(Collected data entries)
* * * * * * * * *

import Summits.Ventures.CertifiedManyBodySolver.Downfold.EmeryOrbitalWeightFaceDirBox
import Summits.Ventures.CertifiedManyBodySolver.Downfold.EmeryVanHoveSubBox
import Summits.Ventures.CertifiedManyBodySolver.Downfold.EmeryVanHoveTableB
import Summits.Ventures.CertifiedManyBodySolver.Downfold.EmeryVanHoveTableC
import Summits.Ventures.CertifiedManyBodySolver.Downfold.EmeryVanHoveTableF
import Summits.Ventures.CertifiedManyBodySolver.Downfold.EmeryFermiFaceDirPointsHg1201DFTNH116S1
import Summits.Ventures.CertifiedManyBodySolver.Downfold.EmeryFermiFaceDirPointsHg1201NH116S1
import Summits.Ventures.CertifiedManyBodySolver.Downfold.EmeryFermiFaceDirPointsHg1201DFTNH116S2
import Summits.Ventures.CertifiedManyBodySolver.Downfold.EmeryFermiFaceDirPointsHg1201NH116S2
import Summits.Ventures.CertifiedManyBodySolver.Downfold.EmeryFermiFaceDirPointsHg1201DFTNH116S3
import Summits.Ventures.CertifiedManyBodySolver.Downfold.EmeryFermiFaceDirPointsHg1201NH116S3
import HarnessLib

* * * * * * * * *

◆ Problem details
This exercise asks for every line of the records to be repeated exactly.

◆ Result of the exercise
import Summits.Ventures.CertifiedManyBodySolver.Downfold.EmeryOrbitalWeightFaceDirBox
import Summits.Ventures.CertifiedManyBodySolver.Downfold.EmeryVanHoveSubBox
import Summits.Ventures.CertifiedManyBodySolver.Downfold.EmeryVanHoveTableB
import Summits.Ventures.CertifiedManyBodySolver.Downfold.EmeryVanHoveTableC
import Summits.Ventures.CertifiedManyBodySolver.Downfold.EmeryVanHoveTableF
import Summits.Ventures.CertifiedManyBodySolver.Downfold.EmeryFermiFaceDirPointsHg1201DFTNH116S1
import Summits.Ventures.CertifiedManyBodySolver.Downfold.EmeryFermiFaceDirPointsHg1201NH116S1
import Summits.Ventures.CertifiedManyBodySolver.Downfold.EmeryFermiFaceDirPointsHg1201DFTNH116S2
import Summits.Ventures.CertifiedManyBodySolver.Downfold.EmeryFermiFaceDirPointsHg1201NH116S2
import Summits.Ventures.CertifiedManyBodySolver.Downfold.EmeryFermiFaceDirPointsHg1201DFTNH116S3
import Summits.Ventures.CertifiedManyBodySolver.Downfold.EmeryFermiFaceDirPointsHg1201NH116S3
import HarnessLib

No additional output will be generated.